→ Task prompt: Scan the data below for the string "WINDOW". Copy every line where it appears.

- - - - - - -

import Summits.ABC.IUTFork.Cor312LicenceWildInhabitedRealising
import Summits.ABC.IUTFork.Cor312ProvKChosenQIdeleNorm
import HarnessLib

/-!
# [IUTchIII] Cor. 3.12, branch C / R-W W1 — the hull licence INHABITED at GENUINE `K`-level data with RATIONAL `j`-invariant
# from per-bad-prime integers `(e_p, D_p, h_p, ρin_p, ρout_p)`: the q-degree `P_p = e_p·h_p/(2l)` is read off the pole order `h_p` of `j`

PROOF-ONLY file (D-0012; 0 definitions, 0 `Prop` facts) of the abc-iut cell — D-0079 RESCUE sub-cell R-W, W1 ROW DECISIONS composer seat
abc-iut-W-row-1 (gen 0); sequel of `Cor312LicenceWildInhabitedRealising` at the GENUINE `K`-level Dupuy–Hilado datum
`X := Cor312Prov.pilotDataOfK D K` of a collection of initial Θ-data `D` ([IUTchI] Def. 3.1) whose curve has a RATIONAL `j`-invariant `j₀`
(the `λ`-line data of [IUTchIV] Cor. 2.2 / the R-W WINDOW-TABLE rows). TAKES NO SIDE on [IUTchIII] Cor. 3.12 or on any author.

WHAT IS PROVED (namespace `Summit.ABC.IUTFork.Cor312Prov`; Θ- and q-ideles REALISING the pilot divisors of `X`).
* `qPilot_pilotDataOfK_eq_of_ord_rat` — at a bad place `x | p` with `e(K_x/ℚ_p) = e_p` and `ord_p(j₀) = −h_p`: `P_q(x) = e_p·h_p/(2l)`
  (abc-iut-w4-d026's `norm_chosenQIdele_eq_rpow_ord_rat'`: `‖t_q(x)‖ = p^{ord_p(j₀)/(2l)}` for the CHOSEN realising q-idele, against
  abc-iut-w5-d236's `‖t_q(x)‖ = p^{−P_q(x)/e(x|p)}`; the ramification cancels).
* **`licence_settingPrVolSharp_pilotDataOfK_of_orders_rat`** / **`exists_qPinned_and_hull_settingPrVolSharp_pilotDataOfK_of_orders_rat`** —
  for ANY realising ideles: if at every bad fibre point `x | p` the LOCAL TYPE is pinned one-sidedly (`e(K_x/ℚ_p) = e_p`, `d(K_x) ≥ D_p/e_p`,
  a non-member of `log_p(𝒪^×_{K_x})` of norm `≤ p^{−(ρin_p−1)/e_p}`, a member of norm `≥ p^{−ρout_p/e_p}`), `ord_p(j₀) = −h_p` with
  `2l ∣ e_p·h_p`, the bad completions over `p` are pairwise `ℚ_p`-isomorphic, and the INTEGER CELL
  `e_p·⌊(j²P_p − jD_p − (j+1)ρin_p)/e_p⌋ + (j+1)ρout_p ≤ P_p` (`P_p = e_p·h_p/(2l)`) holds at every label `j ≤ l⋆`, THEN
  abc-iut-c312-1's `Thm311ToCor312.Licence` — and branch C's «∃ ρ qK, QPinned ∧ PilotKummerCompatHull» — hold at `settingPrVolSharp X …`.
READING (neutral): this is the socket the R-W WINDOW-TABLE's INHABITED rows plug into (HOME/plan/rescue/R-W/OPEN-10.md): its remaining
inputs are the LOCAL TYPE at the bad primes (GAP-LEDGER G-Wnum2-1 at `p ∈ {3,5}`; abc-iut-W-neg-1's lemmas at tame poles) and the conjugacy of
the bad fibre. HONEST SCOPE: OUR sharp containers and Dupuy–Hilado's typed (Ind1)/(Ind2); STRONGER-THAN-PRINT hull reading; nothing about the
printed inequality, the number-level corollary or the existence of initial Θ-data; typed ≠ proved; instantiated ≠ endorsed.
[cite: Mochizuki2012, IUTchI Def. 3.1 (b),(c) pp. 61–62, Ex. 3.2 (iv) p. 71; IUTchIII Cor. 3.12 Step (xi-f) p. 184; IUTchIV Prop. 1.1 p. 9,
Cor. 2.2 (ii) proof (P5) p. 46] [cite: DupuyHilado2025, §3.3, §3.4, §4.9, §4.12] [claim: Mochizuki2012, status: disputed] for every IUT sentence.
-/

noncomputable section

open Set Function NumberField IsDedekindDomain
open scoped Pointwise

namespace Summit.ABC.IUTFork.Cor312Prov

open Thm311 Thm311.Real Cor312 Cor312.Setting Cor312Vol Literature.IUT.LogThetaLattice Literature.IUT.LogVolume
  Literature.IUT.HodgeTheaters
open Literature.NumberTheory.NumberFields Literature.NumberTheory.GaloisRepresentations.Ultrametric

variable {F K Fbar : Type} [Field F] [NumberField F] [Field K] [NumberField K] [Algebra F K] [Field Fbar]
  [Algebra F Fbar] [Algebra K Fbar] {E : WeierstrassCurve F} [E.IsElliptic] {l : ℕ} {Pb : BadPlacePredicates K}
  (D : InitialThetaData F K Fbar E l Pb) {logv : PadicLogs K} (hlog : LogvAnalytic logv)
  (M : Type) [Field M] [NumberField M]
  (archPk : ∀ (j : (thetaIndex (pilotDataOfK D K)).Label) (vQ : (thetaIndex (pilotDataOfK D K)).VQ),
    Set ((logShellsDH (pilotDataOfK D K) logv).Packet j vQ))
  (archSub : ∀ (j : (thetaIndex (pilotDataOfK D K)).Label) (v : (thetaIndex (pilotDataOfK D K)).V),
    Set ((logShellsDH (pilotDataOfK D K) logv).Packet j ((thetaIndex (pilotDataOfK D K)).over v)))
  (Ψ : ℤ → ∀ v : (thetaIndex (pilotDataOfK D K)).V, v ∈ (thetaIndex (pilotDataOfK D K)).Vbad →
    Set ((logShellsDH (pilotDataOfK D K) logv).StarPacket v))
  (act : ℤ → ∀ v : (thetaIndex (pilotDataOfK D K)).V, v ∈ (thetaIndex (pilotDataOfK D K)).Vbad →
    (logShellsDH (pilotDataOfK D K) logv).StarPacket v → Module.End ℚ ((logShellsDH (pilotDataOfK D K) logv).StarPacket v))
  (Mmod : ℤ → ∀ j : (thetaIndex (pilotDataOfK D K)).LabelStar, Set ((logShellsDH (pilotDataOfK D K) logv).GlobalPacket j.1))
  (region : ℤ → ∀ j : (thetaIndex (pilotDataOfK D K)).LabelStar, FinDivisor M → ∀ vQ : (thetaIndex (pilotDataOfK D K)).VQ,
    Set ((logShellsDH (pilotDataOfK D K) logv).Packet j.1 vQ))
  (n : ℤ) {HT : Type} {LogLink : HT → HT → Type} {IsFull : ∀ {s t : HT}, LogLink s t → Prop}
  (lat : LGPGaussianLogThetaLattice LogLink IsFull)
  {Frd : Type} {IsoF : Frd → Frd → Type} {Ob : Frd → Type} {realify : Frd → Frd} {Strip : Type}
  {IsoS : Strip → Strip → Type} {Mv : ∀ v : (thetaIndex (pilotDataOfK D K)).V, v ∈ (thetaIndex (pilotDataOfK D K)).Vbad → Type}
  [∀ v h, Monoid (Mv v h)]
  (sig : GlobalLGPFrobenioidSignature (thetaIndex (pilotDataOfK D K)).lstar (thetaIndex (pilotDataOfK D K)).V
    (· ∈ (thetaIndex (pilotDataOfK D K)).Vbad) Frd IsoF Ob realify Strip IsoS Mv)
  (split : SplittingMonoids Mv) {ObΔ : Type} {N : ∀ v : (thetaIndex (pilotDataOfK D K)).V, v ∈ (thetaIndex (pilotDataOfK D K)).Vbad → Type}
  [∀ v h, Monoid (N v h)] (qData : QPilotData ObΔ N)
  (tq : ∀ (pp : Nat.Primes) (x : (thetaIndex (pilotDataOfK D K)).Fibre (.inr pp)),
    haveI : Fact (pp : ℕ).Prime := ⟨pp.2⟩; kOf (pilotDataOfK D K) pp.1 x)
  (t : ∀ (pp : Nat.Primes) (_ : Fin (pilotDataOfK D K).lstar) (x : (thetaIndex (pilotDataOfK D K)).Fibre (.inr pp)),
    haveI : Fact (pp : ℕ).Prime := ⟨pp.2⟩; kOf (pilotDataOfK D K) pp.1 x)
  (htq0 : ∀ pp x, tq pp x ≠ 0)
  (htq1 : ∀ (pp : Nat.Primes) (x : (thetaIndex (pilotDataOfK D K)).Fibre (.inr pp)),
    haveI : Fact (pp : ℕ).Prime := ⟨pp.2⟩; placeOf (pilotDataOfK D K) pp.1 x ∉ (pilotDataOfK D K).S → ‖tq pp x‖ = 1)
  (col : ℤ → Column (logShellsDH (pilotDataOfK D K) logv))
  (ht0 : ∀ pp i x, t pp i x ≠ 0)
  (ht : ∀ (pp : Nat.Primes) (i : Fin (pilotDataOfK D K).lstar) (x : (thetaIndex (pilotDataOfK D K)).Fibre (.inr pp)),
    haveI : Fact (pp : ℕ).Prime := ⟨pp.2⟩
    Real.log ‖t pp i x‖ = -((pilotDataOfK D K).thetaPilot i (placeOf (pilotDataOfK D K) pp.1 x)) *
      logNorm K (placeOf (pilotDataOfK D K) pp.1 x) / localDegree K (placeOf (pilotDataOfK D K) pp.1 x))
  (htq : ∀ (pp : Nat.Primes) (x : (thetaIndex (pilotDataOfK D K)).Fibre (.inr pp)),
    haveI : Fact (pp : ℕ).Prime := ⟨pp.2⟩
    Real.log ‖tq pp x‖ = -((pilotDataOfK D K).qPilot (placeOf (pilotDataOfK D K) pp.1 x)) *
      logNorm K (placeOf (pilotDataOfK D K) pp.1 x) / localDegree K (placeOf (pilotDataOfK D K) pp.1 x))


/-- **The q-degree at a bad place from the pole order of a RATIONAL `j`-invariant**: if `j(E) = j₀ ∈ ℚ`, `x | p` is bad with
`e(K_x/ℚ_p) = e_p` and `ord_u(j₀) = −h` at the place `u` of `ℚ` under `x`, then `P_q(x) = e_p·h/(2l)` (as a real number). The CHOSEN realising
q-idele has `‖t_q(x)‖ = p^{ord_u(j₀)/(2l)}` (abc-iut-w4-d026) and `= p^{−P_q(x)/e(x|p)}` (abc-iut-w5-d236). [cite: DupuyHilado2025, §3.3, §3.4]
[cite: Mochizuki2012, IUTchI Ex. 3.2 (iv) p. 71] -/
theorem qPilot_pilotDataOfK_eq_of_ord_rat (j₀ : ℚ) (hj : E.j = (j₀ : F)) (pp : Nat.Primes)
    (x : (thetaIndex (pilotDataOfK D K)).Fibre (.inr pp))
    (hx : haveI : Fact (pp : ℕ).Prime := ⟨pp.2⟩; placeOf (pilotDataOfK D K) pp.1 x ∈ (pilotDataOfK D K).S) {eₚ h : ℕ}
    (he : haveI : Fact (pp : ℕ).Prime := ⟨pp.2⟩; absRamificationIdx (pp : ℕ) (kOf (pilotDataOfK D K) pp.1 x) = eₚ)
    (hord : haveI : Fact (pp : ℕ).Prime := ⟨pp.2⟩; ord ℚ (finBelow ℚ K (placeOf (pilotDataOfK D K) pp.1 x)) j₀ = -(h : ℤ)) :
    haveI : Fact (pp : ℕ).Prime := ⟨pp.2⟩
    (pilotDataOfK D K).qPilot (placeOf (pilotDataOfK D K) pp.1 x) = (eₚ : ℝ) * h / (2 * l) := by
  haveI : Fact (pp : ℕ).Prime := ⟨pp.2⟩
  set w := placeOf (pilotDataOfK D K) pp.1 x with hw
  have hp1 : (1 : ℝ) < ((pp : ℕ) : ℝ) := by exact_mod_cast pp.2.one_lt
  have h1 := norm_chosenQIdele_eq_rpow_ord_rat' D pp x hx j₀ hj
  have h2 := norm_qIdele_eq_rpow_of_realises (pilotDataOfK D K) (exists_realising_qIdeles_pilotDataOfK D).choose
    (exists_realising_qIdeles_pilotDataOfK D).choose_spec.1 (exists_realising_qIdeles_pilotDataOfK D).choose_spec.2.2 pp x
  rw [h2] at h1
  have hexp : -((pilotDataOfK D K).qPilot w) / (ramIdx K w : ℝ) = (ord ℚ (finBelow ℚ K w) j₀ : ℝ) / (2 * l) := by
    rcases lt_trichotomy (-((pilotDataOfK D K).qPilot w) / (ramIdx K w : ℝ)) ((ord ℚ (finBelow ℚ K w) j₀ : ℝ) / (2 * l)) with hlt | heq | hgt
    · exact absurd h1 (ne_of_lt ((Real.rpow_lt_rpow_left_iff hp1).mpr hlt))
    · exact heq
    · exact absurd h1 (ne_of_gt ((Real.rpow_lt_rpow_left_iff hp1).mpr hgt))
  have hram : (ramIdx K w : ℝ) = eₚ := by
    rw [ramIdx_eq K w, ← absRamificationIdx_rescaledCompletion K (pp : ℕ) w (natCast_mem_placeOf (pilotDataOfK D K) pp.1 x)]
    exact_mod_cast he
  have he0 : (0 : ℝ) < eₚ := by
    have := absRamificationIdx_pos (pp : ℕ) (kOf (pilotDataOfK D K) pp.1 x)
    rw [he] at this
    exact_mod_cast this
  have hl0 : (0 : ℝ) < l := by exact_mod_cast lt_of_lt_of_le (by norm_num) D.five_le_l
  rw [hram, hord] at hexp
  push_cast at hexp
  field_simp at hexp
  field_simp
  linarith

- - - - - - -

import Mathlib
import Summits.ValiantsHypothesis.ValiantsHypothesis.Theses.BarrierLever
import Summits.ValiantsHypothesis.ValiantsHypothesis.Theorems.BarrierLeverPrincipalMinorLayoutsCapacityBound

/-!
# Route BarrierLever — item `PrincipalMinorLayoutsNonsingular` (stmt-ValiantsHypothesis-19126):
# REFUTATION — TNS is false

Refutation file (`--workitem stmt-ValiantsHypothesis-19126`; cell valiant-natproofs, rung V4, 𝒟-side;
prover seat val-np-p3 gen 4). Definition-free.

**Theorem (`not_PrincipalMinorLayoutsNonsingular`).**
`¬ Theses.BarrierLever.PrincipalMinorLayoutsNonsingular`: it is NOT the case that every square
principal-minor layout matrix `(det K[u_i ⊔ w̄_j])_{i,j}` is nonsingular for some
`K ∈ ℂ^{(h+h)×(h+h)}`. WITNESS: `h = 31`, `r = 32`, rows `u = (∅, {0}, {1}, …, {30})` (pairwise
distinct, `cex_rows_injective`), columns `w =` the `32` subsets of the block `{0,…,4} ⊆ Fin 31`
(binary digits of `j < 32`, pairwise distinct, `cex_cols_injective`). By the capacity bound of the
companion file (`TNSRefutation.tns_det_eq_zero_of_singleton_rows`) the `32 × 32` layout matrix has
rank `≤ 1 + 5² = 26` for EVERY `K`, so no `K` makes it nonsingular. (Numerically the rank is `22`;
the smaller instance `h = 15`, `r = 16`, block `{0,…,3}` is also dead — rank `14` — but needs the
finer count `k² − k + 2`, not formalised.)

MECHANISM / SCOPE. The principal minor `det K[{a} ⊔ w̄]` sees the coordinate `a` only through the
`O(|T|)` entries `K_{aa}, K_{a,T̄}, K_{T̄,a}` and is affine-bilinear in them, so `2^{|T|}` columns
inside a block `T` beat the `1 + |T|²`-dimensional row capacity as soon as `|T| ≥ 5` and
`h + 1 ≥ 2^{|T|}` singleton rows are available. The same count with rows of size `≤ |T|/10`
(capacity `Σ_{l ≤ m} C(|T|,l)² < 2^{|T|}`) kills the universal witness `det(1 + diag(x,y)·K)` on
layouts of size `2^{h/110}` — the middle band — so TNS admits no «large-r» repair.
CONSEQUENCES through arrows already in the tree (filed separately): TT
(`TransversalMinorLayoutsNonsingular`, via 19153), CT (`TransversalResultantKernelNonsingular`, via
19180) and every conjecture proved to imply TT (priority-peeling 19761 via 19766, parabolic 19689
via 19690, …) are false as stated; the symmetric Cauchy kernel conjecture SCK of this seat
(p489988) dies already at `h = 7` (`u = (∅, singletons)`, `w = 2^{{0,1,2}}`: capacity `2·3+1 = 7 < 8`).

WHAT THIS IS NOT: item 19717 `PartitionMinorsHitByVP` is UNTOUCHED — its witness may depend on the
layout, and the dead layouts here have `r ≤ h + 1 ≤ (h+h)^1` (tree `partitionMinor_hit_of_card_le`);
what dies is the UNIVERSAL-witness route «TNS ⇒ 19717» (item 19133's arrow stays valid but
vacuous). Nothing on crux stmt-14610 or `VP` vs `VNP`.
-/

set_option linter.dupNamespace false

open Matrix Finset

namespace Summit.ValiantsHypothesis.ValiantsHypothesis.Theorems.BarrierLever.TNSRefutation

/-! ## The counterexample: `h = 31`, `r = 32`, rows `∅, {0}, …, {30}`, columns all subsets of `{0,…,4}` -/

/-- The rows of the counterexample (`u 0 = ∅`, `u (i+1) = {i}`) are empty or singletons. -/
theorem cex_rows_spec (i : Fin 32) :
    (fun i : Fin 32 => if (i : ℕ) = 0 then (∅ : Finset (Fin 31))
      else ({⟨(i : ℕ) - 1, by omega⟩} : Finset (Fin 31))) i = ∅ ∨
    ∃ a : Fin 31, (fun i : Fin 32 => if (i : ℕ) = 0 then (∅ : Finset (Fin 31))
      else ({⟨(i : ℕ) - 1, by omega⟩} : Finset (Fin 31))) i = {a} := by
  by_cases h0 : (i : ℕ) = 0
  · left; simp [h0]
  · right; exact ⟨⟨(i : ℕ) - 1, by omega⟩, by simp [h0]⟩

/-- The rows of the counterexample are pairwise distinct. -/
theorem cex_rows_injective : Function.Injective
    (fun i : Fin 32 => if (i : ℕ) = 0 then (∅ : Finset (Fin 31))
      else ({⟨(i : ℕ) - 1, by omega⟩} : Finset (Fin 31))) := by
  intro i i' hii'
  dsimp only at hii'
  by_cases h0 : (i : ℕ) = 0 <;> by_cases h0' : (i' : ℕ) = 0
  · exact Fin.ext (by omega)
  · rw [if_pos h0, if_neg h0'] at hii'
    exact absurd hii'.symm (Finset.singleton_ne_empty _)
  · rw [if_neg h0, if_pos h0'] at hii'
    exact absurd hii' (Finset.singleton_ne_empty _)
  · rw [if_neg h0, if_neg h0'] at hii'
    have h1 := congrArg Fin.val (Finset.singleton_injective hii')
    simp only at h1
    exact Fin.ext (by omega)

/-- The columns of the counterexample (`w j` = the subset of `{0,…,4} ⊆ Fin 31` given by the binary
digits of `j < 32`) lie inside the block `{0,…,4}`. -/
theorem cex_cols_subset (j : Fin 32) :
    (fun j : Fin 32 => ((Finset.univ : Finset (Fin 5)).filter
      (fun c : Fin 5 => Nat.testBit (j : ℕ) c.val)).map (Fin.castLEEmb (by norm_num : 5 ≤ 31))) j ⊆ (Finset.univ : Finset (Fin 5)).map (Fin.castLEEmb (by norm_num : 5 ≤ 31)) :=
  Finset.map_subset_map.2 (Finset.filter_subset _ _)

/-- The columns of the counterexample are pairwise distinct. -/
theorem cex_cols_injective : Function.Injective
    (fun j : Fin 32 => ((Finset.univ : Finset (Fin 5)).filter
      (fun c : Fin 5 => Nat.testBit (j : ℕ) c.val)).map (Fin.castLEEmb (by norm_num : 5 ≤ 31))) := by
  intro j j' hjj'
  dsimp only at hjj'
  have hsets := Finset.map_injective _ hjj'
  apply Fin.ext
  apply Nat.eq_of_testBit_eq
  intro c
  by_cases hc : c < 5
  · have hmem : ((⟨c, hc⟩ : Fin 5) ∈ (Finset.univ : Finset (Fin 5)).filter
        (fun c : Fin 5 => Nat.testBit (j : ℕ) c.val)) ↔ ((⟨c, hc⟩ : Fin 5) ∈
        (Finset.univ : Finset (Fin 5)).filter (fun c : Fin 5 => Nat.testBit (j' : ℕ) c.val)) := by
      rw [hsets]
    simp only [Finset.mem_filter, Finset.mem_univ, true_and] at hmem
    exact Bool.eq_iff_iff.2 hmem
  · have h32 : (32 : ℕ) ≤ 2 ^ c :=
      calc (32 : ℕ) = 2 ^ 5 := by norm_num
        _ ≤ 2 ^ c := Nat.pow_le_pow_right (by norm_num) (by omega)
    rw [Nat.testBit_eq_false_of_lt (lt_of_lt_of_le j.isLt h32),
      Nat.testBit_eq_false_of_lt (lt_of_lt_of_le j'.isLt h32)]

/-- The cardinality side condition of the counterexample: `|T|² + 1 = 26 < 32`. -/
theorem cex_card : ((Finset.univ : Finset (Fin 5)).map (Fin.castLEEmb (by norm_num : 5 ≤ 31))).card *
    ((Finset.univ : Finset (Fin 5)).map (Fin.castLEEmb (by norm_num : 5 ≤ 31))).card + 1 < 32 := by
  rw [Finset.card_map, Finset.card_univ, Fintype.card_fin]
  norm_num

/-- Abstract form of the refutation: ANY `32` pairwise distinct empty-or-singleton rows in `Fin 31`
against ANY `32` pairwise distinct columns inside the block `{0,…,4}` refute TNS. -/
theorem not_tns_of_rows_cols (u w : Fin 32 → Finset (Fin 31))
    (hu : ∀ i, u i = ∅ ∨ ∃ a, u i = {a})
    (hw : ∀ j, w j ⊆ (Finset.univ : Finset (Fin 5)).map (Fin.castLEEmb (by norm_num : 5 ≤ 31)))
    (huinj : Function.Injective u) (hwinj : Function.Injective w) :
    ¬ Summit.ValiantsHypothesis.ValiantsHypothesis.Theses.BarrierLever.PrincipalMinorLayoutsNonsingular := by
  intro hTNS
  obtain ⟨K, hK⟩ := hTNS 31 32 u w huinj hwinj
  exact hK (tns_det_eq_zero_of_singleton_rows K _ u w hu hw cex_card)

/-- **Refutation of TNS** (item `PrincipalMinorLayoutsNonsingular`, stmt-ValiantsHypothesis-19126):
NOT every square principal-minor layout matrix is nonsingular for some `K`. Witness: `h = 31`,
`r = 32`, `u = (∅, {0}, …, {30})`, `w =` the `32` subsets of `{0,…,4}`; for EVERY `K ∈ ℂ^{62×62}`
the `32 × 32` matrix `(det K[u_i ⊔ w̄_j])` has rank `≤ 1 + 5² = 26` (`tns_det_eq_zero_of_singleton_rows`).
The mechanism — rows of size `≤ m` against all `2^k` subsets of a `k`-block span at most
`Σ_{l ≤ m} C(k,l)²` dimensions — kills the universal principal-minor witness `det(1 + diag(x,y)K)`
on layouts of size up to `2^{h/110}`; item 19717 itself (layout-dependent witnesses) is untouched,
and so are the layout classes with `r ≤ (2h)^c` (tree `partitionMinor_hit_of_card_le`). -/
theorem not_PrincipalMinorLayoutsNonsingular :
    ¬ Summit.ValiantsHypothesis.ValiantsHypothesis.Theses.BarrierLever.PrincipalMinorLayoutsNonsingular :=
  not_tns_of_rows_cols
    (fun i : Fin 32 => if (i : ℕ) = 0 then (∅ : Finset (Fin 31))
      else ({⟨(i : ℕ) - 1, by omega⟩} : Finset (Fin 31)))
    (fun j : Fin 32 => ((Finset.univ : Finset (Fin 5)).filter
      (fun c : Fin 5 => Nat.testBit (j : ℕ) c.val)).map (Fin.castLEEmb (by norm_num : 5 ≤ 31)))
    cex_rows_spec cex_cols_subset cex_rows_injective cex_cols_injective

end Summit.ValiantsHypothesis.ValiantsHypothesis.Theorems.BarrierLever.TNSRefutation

- - - - - - -

→ Response to this exercise:
(the `λ`-line data of [IUTchIV] Cor. 2.2 / the R-W WINDOW-TABLE rows). TAKES NO SIDE on [IUTchIII] Cor. 3.12 or on any author.
READING (neutral): this is the socket the R-W WINDOW-TABLE's INHABITED rows plug into (HOME/plan/rescue/R-W/OPEN-10.md): its remaining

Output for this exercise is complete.